4. Modify ``python commands`` in bash script:
   ```bash
   # Load any necessary modules or activate the desired Python environment
   # Execute the Python script with the input file from the array
   module load python
   rm -rf /scratch/users/<insert_username>/
   python -m venv /scratch/users/<insert_username>/env
   source /scratch/users/<insert_username>/env/bin/activate
   pip install transformers -U
   pip install frontend
   pip install pymupdf
   pip install -r requirements.txt
   pip install python-dotenv
   pip install pytesseract opencv-python langchain tiktoken requests pathlib Pillow
   pip install torch torchvision torchaudio transformers einops accelerate bitsandbytes sentence_transformers xformers chromadb
   python <insert_path_to_main.py>
   ```
  
5. Create .env file from .exampleEnv


6. Add username in ``.env``
   ```bash
    # .env file
    USERS_MUSTERMANN=mustermann 
   ```
7. Change username in ``main.py``
    ```python
   import os
   
    user_name = os.getenv('add_username')
   ```

8. Submit ``slurm job``
   ```bash
   sbatch <script name> or <path to script>
   ```

9. Check ``job status``
   ```bash
   squeue -u <user name>
   ```

### After first execution of the bash script!!!

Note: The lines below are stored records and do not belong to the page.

import Summits.KontsevichZagierPeriods.KontsevichZagierPeriods.Theorems.RealOnePeriodRelations.Negative.Kit
import Summits.KontsevichZagierPeriods.KontsevichZagierPeriods.Theorems.SymplecticScissorsRealOnePeriodRelationsStubSaChart
import Summits.KontsevichZagierPeriods.KontsevichZagierPeriods.Theorems.SymplecticScissorsRealOnePeriodRelationsStubSaPathSubset
import Summits.KontsevichZagierPeriods.KontsevichZagierPeriods.Theorems.SymplecticScissorsRealOnePeriodRelationsStubGreenOnSquare
import Summits.KontsevichZagierPeriods.KontsevichZagierPeriods.Theorems.SymplecticScissorsRealOnePeriodRelationsStubCellGreen
import Summits.KontsevichZagierPeriods.KontsevichZagierPeriods.Theorems.SymplecticScissorsRealOnePeriodRelationsStubHomotopyInvariance
import Summits.KontsevichZagierPeriods.KontsevichZagierPeriods.Theorems.SymplecticScissorsRealOnePeriodRelationsStubSaHomotopic
import Summits.KontsevichZagierPeriods.KontsevichZagierPeriods.Theorems.SymplecticScissorsRealOnePeriodRelationsStubExactDimOne
import Summits.KontsevichZagierPeriods.KontsevichZagierPeriods.Theorems.SymplecticScissorsRealOnePeriodRelationsStubRealises
import Summits.KontsevichZagierPeriods.KontsevichZagierPeriods.Theorems.SymplecticScissorsRealOnePeriodRelationsStubRetraction
import Summits.KontsevichZagierPeriods.KontsevichZagierPeriods.Theorems.SymplecticScissorsRealOnePeriodRelationsNormalisationReduction
import Summits.KontsevichZagierPeriods.KontsevichZagierPeriods.Theorems.SymplecticScissorsRealOnePeriodRelationsStubRatCells
import Summits.KontsevichZagierPeriods.KontsevichZagierPeriods.Theorems.SymplecticScissorsRealOnePeriodRelationsStubRatReduce
import Summits.KontsevichZagierPeriods.KontsevichZagierPeriods.Theorems.SymplecticScissorsRealOnePeriodRelationsStubRatSymbol
import Summits.KontsevichZagierPeriods.KontsevichZagierPeriods.Theorems.SymplecticScissorsRealOnePeriodRelationsStubLayerGlue
import Summits.KontsevichZagierPeriods.KontsevichZagierPeriods.Theorems.SymplecticScissorsRealOnePeriodRelationsStubEllPath
import Summits.KontsevichZagierPeriods.KontsevichZagierPeriods.Theorems.SymplecticScissorsRealOnePeriodRelationsStubEllForm
import Summits.KontsevichZagierPeriods.KontsevichZagierPeriods.Theorems.SymplecticScissorsRealOnePeriodRelationsStubEllIntegrand
import Summits.KontsevichZagierPeriods.KontsevichZagierPeriods.Theorems.SymplecticScissorsRealOnePeriodRelationsStubEllRealise
import Summits.KontsevichZagierPeriods.KontsevichZagierPeriods.Theorems.SymplecticScissorsRealOnePeriodRelationsStubEllTail
import Literature.NumberTheory.Transcendental.CurvePeriodsPuncturedLineProofs
import Literature.NumberTheory.Transcendental.CurvePeriodsEllipticPathsHolds
import Literature.NumberTheory.EllipticCurves.LatticeJInvariant

/-!
# Crux `RealOnePeriodRelations` (stmt-KontsevichZagierPeriods-10042) — THE ELLIPTIC LAYER, UNCONDITIONALLY

Line `nash-retraction-thin-strip`, reshape 4 (gen-1 lead): for `E_{A,B} : y² = x³ + Ax + B` (`A, B` real algebraic) of a
non-CM lattice, every `ℤ`-combination with vanishing value of rational representations, first/second-kind real abelian
integrals on `E_{A,B}` and convergent tails lies in `M₁ = closure (1a ∪ 1b ∪ 2 ∪ Green)` (`realOnePeriodRelations_ellLayer`),
from the landed elliptic and rational stubs, the glue, the tree's PROVED case of Huber–Wüstholz 13.3 (2) for `E_{A,B}` with the
punctured lines and the landed retraction `Θ`. [cite: HuberWustholz2022, Thm 13.3 (2), §13.2, Ch. 15] [cite: KontsevichZagier2001, §1.2]
-/

noncomputable section

open scoped BigOperators Polynomial
open Set MeasureTheory MvPolynomial
open Literature.NumberTheory.Transcendental Literature.NumberTheory.Transcendental.CurvePeriods
open Summit.KontsevichZagierPeriods.SymplecticScissors.RealOnePeriodRelationsNegative (M₁ H₁ crux_iff unitDom)

namespace Summit.KontsevichZagierPeriods.SymplecticScissors.RealOnePeriodRelations

namespace EllipticLayer

/-- **`ellArcs`** (the registered `stub_ellArcs`): a bounded first/second-kind elliptic cell is, modulo `M₁`, the real
realisation of ONE period symbol `(E_{A,B}, G dx + H dy, γ)` with the same value. [cite: HuberWustholz2022, §3.3.1 and §13.2] -/
theorem ellArcs : ∀ (A B : ℝ), IsAlgebraic ℚ A → IsAlgebraic ℚ B → 4 * A ^ 3 + 27 * B ^ 2 ≠ 0 →
    ∀ ρ : KZ.IntegralRep 1,
    (∃ a b : ℝ, IsAlgebraic ℚ a ∧ IsAlgebraic ℚ b ∧ a < b ∧ ρ.domain = {z | z 0 ∈ Set.Ioo a b} ∧
          (∀ x ∈ Set.Ioo a b, 0 < x ^ 3 + A * x + B) ∧
          ∃ P₁ P₂ P₃ : Polynomial (algebraicClosure ℚ ℝ), ∀ x ∈ Set.Ioo a b,
            ρ.integrand (fun _ => x) = Polynomial.aeval x P₁ + Polynomial.aeval x P₂ * Real.sqrt (x ^ 3 + A * x + B) +
              Polynomial.aeval x P₃ / Real.sqrt (x ^ 3 + A * x + B)) →
    ∃ (C : PeriodSymbol →₀ ℂ) (R : PeriodSymbol → KZ.IntegralRep 1), (∀ s, IsAlgebraic ℚ (C s)) ∧
      (∀ s ∈ C.support, s.Z = weierCurve (A : ℂ) (B : ℂ)) ∧
      (∀ s ∈ C.support, IsSemialgebraicMapOn ℚ {z : Fin 1 → ℝ | z 0 ∈ Set.Icc (0 : ℝ) 1}
        (fun z => Fin.append (fun i => (s.γ.toFun (z 0) i).re) (fun i => (s.γ.toFun (z 0) i).im))) ∧
      (∀ s ∈ C.support, (R s).domain = {z | z 0 ∈ Set.Ioo (0 : ℝ) 1} ∧ ∀ z ∈ (R s).domain, (R s).integrand z =
        (C s * ∑ i, MvPolynomial.eval (s.γ.toFun (z 0)) (s.ω i) * deriv (fun u => s.γ.toFun u i) (z 0)).re) ∧
      evalCombination C = ((ρ.value : ℝ) : ℂ) ∧ KZ.of ρ - ∑ s ∈ C.support, KZ.of (R s) ∈ M₁ := by
  classical
  intro A B hA hB hD ρ ⟨a, b, ha, hb, hab, hdom, hpos, P₁, P₂, P₃, hint⟩
  have value_of_unitCell : ∀ (ρ : KZ.IntegralRep 1), ρ.domain = {z | z 0 ∈ Set.Ioo (0 : ℝ) 1} →
      ρ.value = ∫ t in (0 : ℝ)..1, ρ.integrand (fun _ => t) := by
    intro ρ hdom
    rw [KZ.IntegralRep.value, hdom]
    have h := Summit.KontsevichZagierPeriods.SymplecticScissors.RealOnePeriodRelationsNegative.setIntegral_unitDom
      (fun t => ρ.integrand (fun _ => t))
    rw [← h]
    refine setIntegral_congr_fun
      Summit.KontsevichZagierPeriods.SymplecticScissors.RealOnePeriodRelationsNegative.measurableSet_unitDom
      (fun z _ => ?_)
    show ρ.integrand z = ρ.integrand (fun _ => z 0)
    congr 1
    exact KZ.eq_const_apply_zero z
  obtain ⟨γ, hγ, hSA⟩ := stub_ellPath A B a b hA hB ha hb hab hD hpos
  obtain ⟨G, H, hG, hH, hGH⟩ := stub_ellForm A B hA hB hD P₁ P₂ P₃
  have hA' : IsAlgebraic ℚ (A : ℂ) := hA.algebraMap
  have hB' : IsAlgebraic ℚ (B : ℂ) := hB.algebraMap
  have hD' : Weier.disc (A : ℂ) (B : ℂ) ≠ 0 := by
    unfold Weier.disc
    exact_mod_cast hD
  have hω : ∀ i, HasAlgCoeffs ((![G, H] : Fin 2 → MvPolynomial (Fin 2) ℂ) i) := by
    intro i
    fin_cases i
    · exact hG
    · exact hH
  set sy : PeriodSymbol := ⟨weierCurve (A : ℂ) (B : ℂ), Weier.isSmoothAffineCurve (A : ℂ) (B : ℂ) hA' hB' hD',
    ![G, H], hω, γ⟩ with hsy
  obtain ⟨R₁, hR₁dom, hR₁⟩ := stub_realises sy.Z sy.γ hSA sy.ω sy.ω_algebraic 1 isAlgebraic_one
  -- the cubic reparametrisation maps `(0,1)` into `(a,b)`
  have hxmem : ∀ t ∈ Set.Ioo (0 : ℝ) 1, a + (b - a) * (3 * t ^ 2 - 2 * t ^ 3) ∈ Set.Ioo a b := by
    intro t ht
    have hba : 0 < b - a := sub_pos.2 hab
    have h1 : 0 < 3 * t ^ 2 - 2 * t ^ 3 := by nlinarith [ht.1, ht.2, sq_nonneg t]
    have h2 : 3 * t ^ 2 - 2 * t ^ 3 < 1 := by nlinarith [ht.1, ht.2, sq_nonneg (1 - t), mul_pos ht.1 ht.1]
    constructor <;> nlinarith [mul_pos hba h1, mul_pos hba (sub_pos.2 h2)]
  -- the realisation integrand on `(0,1)`
  have hRint : ∀ t ∈ Set.Ioo (0 : ℝ) 1,
      (∑ i, MvPolynomial.eval (sy.γ.toFun t) (sy.ω i) * deriv (fun u => sy.γ.toFun u i) t) =
        ((ρ.integrand (fun _ => a + (b - a) * (3 * t ^ 2 - 2 * t ^ 3)) * ((b - a) * (6 * t - 6 * t ^ 2)) : ℝ) : ℂ) := by
    intro t ht
    have hx := hxmem t ht
    have hfpos := hpos _ hx
    set x : ℝ := a + (b - a) * (3 * t ^ 2 - 2 * t ^ 3) with hxdef
    set y : ℝ := Real.sqrt (x ^ 3 + A * x + B) with hydef
    have hy0 : 0 < y := Real.sqrt_pos.2 hfpos
    have hy2 : y ^ 2 = x ^ 3 + A * x + B := Real.sq_sqrt hfpos.le
    have h1 := stub_ellIntegrand A B a b γ G H hγ t ht hfpos
    have hγt : γ.toFun t = ![(x : ℂ), (y : ℂ)] := by rw [hγ t]
    show (∑ i, MvPolynomial.eval (γ.toFun t) ((![G, H] : Fin 2 → MvPolynomial (Fin 2) ℂ) i) *
        deriv (fun u => γ.toFun u i) t) = _
    rw [h1, hγt, hGH x y hy2 hy0.ne', hint x hx, ← Complex.ofReal_mul]
  refine ⟨Finsupp.single sy 1, fun _ => R₁, ?_, ?_, ?_, ?_, ?_, ?_⟩
  · intro t
    by_cases h : t = sy
    · subst h; simpa using isAlgebraic_one
    · rw [Finsupp.single_apply, if_neg (Ne.symm h)]; exact isAlgebraic_zero
  · intro t ht
    rw [Finsupp.support_single _ one_ne_zero, Finset.mem_singleton] at ht
    subst ht
    rfl
  · intro t ht
    rw [Finsupp.support_single _ one_ne_zero, Finset.mem_singleton] at ht
    subst ht
    exact hSA
  · intro t ht
    rw [Finsupp.support_single _ one_ne_zero, Finset.mem_singleton] at ht
    subst ht
    refine ⟨hR₁dom, fun z hz => ?_⟩
    rw [hR₁ z hz, Finsupp.single_eq_same]
  · -- the value: `period sy = R₁.value = ρ.value`
    have hsub : KZ.of ρ - KZ.of R₁ ∈ M₁ := by
      refine stub_ellRealise a b ha hb hab ρ R₁ hdom hR₁dom fun t ht => ?_
      have hz : (fun _ : Fin 1 => t) ∈ R₁.domain := by rw [hR₁dom]; exact ht
      rw [hR₁ _ hz, one_mul]
      show (∑ i, MvPolynomial.eval (sy.γ.toFun t) (sy.ω i) * deriv (fun u => sy.γ.toFun u i) t).re = _
      rw [hRint t ht, Complex.ofReal_re]
    have hval : R₁.value = ρ.value := by
      have h := Summit.KontsevichZagierPeriods.SymplecticScissors.RealOnePeriodRelationsNegative.eval_eq_zero_of_mem_M₁ hsub
      rw [map_sub, KZ.eval_of, KZ.eval_of, sub_eq_zero] at h
      exact h.symm
    rw [evalCombination, Finsupp.sum_single_index (by simp), one_mul, PeriodSymbol.period, ← hval,
      value_of_unitCell R₁ hR₁dom, ← intervalIntegral.integral_ofReal,
      intervalIntegral.integral_of_le zero_le_one, intervalIntegral.integral_of_le zero_le_one,
      integral_Ioc_eq_integral_Ioo, integral_Ioc_eq_integral_Ioo]
    refine setIntegral_congr_fun measurableSet_Ioo fun t ht => ?_
    have hz : (fun _ : Fin 1 => t) ∈ R₁.domain := by rw [hR₁dom]; exact ht
    rw [hR₁ _ hz, one_mul]
    show (∑ i, MvPolynomial.eval (sy.γ.toFun t) (sy.ω i) * deriv (fun u => sy.γ.toFun u i) t) = _
    rw [hRint t ht, Complex.ofReal_re]
  · rw [Finsupp.support_single _ one_ne_zero, Finset.sum_singleton]
    refine stub_ellRealise a b ha hb hab ρ R₁ hdom hR₁dom fun t ht => ?_
    have hz : (fun _ : Fin 1 => t) ∈ R₁.domain := by rw [hR₁dom]; exact ht
    rw [hR₁ _ hz, one_mul]
    show (∑ i, MvPolynomial.eval (sy.γ.toFun t) (sy.ω i) * deriv (fun u => sy.γ.toFun u i) t).re = _
    rw [hRint t ht, Complex.ofReal_re]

All dependencies are installed --> `comment out`
```bash
   module load python
   #rm -rf /scratch/users/<insert_username>/
   #python -m venv /scratch/users/<insert_username>/env
   source /scratch/users/<insert_username>/env/bin/activate
   #pip install transformers -U
   #pip install frontend
   #pip install pymupdf
   #pip install -r requirements.txt
   #pip install pytesseract opencv-python langchain tiktoken requests pathlib Pillow
   #pip install torch torchvision torchaudio transformers einops accelerate bitsandbytes sentence_transformers xformers chromadb
   python <insert_path_to_main.py>
```

## Useful slurm commands

* ``Submit`` slurm job
    ```bash
      sbatch <script name> # e.g. llmgpu.sh
   ```
* ``Check`` job status
   ```bash
      squeue -u <user name>
   ```
* ``Get`` estimated ``start time`` of the job 
   ```bash
         squeue -u <user name> --start
   ```
* ``Cancel`` job
   ```bash
         scancel <job id>
   ```

## Further information

see [Using the GWDG Scientific Compute Cluster](https://docs.gwdg.de/lib/exe/fetch.php?media=en:services:application_services:high_performance_computing:courses:parallelkurs.pdf) for more

## License

This project is licensed under the MIT License.